Exercise goal: Copy out each line below that has the word "misstated" in it.
_____
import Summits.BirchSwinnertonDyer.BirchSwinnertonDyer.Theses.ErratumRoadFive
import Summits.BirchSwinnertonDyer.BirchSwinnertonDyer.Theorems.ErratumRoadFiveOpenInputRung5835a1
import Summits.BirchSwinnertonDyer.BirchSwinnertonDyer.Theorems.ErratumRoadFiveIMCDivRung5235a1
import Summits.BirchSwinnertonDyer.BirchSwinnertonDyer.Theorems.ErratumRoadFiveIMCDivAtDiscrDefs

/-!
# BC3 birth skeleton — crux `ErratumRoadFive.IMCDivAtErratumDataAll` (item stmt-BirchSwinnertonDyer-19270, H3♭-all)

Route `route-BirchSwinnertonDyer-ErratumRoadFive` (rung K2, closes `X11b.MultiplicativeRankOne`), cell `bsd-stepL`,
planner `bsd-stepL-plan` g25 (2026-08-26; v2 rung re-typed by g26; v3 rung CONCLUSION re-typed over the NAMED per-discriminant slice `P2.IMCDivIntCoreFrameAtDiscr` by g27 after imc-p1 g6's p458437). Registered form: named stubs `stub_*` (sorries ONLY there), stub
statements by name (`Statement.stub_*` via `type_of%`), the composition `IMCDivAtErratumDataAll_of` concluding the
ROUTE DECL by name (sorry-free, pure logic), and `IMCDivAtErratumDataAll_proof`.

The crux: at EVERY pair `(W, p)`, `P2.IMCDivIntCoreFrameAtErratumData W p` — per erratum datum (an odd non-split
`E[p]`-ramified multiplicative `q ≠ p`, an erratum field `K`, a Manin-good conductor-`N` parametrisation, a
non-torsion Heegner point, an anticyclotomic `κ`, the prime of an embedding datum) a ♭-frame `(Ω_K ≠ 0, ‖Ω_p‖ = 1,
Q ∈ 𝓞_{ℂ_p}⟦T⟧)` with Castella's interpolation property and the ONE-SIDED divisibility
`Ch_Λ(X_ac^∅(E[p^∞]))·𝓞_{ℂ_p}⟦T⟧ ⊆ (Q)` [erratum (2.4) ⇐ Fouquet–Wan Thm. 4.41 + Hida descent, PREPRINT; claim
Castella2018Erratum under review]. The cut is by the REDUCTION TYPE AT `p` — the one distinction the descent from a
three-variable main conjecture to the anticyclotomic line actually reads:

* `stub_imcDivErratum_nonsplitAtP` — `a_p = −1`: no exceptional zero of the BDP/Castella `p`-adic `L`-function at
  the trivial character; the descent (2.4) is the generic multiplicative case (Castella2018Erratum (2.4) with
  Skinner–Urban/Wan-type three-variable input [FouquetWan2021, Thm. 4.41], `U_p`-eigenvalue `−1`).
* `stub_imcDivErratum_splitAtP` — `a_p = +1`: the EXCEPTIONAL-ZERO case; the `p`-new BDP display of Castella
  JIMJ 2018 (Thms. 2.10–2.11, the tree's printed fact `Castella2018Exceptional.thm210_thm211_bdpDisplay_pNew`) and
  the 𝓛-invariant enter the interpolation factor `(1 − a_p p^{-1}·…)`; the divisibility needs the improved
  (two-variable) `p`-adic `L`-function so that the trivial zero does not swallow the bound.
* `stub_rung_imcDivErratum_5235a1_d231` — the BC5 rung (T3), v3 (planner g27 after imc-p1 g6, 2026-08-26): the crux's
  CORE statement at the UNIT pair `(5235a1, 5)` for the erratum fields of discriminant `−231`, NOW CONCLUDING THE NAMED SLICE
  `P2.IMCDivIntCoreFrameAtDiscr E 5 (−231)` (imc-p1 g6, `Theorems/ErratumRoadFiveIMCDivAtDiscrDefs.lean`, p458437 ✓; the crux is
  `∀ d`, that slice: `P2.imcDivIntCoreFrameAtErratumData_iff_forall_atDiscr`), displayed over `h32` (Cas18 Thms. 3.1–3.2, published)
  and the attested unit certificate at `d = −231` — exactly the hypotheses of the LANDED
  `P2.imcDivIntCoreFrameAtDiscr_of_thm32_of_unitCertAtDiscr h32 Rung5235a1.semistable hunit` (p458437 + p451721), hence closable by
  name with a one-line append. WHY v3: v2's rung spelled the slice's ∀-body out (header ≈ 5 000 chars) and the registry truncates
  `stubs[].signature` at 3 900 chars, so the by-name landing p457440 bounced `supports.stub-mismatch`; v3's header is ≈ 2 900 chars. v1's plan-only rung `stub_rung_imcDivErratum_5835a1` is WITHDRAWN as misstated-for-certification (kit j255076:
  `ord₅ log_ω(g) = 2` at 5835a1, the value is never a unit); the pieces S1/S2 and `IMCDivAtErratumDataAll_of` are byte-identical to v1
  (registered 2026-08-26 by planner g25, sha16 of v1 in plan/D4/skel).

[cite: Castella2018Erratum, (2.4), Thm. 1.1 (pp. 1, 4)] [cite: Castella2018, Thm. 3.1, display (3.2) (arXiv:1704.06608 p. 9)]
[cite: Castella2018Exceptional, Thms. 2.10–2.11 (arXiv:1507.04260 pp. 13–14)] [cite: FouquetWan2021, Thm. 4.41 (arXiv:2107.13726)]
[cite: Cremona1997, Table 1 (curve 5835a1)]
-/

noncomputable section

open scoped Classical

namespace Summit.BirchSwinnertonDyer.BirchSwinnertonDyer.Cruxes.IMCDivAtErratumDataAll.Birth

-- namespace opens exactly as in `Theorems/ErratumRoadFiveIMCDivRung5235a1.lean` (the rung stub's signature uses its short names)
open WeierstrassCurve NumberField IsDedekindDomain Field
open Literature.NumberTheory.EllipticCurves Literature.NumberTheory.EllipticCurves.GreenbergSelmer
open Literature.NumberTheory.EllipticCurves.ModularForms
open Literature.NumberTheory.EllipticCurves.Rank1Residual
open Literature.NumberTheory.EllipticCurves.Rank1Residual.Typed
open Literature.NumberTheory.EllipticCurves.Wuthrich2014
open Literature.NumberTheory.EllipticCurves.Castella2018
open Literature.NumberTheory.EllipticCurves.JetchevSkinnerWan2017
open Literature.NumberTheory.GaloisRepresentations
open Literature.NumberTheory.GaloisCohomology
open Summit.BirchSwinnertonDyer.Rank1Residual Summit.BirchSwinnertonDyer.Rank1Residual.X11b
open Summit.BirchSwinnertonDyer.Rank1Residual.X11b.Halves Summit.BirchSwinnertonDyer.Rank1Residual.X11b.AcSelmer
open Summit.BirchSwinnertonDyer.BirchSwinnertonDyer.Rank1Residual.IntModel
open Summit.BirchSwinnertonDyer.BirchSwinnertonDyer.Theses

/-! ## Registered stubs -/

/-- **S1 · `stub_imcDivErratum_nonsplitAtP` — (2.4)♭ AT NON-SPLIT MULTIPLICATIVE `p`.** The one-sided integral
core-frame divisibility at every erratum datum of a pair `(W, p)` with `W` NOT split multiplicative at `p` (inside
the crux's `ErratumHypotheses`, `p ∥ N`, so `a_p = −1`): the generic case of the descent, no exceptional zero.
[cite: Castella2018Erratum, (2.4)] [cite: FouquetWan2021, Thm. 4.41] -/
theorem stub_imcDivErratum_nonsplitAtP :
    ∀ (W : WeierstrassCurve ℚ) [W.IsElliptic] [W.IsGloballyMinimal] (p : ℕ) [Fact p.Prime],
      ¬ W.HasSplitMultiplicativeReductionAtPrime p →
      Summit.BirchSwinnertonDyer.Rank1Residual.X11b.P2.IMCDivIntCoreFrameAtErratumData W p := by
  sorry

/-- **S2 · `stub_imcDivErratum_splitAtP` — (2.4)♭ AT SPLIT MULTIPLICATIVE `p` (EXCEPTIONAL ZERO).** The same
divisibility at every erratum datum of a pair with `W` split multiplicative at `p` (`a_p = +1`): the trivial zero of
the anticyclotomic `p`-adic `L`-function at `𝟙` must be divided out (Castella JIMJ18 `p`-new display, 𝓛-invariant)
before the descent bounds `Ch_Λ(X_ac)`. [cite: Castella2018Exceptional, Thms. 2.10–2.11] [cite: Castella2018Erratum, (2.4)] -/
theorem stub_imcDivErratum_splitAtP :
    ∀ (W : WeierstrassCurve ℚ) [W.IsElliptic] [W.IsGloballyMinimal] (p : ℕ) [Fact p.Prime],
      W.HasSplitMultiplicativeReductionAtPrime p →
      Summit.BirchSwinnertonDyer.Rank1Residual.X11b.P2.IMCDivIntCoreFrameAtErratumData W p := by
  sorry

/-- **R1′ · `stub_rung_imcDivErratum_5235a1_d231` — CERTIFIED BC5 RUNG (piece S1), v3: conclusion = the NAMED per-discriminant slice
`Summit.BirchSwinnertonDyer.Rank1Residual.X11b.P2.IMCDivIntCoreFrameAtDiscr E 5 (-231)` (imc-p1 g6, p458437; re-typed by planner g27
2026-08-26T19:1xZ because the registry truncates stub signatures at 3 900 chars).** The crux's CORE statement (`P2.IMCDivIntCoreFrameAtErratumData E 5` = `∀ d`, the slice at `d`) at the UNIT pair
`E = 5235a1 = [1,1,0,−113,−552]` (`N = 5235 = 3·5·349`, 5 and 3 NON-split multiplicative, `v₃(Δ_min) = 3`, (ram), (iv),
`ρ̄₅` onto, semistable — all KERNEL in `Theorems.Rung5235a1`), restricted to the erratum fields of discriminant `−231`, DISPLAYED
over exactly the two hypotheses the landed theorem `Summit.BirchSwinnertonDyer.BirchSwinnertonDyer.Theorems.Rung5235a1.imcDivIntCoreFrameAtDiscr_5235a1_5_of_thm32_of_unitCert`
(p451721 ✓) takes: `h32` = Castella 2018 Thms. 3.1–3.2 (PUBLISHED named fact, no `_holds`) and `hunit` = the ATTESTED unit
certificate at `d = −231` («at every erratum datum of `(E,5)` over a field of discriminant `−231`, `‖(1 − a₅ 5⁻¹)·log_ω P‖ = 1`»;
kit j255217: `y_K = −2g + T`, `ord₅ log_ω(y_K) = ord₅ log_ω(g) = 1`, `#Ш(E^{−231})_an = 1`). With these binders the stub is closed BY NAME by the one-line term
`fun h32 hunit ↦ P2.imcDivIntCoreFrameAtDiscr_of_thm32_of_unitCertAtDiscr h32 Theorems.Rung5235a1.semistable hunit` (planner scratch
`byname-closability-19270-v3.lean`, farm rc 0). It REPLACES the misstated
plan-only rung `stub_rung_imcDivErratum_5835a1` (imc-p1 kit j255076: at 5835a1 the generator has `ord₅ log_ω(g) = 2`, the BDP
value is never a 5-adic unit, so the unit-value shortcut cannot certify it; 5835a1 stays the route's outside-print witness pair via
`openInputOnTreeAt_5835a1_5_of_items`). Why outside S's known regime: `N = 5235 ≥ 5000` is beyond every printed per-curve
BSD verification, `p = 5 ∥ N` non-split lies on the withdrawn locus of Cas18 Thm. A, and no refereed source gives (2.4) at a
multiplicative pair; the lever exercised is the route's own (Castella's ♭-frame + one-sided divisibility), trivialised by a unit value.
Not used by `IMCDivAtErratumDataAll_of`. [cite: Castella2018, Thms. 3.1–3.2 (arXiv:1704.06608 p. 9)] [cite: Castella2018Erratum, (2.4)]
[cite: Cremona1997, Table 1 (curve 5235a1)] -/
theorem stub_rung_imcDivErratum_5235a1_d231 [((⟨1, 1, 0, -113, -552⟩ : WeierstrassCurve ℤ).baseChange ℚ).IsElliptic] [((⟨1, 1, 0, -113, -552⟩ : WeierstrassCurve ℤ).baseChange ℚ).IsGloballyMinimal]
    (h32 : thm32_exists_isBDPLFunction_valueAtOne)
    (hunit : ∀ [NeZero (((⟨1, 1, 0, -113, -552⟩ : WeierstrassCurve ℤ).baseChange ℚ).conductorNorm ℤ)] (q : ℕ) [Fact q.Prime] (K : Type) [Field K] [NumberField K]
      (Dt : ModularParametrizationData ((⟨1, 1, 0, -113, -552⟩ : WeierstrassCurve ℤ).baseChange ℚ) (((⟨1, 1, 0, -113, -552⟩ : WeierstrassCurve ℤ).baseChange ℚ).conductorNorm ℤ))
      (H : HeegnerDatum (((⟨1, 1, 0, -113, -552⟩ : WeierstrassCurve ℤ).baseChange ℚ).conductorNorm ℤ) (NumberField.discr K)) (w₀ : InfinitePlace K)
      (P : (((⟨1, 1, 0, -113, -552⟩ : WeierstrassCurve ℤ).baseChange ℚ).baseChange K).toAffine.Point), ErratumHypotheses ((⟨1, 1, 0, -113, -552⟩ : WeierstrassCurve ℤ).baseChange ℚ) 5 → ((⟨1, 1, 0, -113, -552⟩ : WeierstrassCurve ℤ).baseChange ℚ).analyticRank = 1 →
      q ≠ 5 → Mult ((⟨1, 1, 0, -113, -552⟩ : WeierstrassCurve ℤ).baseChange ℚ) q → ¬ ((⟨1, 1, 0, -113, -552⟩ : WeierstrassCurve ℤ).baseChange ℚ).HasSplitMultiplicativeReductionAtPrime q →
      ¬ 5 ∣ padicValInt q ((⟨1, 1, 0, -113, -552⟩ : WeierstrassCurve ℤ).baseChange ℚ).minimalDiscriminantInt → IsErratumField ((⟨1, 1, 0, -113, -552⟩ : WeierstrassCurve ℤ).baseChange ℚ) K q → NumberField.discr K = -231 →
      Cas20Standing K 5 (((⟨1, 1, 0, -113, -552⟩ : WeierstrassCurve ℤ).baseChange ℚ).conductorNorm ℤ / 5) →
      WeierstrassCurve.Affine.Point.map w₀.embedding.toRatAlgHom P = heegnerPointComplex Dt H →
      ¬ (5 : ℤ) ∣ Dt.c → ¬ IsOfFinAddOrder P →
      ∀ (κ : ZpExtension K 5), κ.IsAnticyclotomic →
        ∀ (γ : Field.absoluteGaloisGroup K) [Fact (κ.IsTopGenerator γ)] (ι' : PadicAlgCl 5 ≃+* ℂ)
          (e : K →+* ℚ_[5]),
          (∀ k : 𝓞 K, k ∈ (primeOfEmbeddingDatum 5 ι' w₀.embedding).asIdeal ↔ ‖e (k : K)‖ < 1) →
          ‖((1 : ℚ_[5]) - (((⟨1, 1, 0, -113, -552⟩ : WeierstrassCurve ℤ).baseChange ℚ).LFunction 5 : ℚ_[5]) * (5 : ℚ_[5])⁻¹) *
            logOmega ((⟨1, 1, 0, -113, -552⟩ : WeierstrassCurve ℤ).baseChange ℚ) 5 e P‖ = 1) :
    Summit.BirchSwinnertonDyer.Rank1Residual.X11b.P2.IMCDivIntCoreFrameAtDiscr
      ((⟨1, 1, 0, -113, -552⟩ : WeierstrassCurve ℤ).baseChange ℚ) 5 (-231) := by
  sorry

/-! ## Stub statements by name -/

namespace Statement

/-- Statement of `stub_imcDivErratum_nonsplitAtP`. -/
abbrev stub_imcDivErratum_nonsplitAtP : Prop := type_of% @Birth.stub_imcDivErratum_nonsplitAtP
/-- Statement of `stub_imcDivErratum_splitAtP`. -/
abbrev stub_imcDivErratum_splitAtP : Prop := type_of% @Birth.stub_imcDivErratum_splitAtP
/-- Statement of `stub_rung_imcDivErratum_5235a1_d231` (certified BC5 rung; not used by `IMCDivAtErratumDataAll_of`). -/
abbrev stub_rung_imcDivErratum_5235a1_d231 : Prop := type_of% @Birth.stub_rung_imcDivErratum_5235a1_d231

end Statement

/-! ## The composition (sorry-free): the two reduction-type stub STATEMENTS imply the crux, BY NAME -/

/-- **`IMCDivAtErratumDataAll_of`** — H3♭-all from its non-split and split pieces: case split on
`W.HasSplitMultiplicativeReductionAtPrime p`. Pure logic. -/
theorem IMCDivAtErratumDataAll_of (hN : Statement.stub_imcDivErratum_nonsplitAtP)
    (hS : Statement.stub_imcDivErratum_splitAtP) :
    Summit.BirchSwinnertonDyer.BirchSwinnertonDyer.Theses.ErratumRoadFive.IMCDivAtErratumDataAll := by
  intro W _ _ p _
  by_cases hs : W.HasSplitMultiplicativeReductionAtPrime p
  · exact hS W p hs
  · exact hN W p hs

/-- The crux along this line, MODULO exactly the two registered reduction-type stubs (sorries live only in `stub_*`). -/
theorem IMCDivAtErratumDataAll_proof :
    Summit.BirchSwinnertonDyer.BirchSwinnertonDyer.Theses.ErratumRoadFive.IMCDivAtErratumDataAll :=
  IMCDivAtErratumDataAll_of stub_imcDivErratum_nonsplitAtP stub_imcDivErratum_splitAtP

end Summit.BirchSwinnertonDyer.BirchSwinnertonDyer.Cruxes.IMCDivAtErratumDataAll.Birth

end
_____
Reply:
  `stubs[].signature` at 3 900 chars, so the by-name landing p457440 bounced `supports.stub-mismatch`; v3's header is ≈ 2 900 chars. v1's plan-only rung `stub_rung_imcDivErratum_5835a1` is WITHDRAWN as misstated-for-certification (kit j255076:
`byname-closability-19270-v3.lean`, farm rc 0). It REPLACES the misstated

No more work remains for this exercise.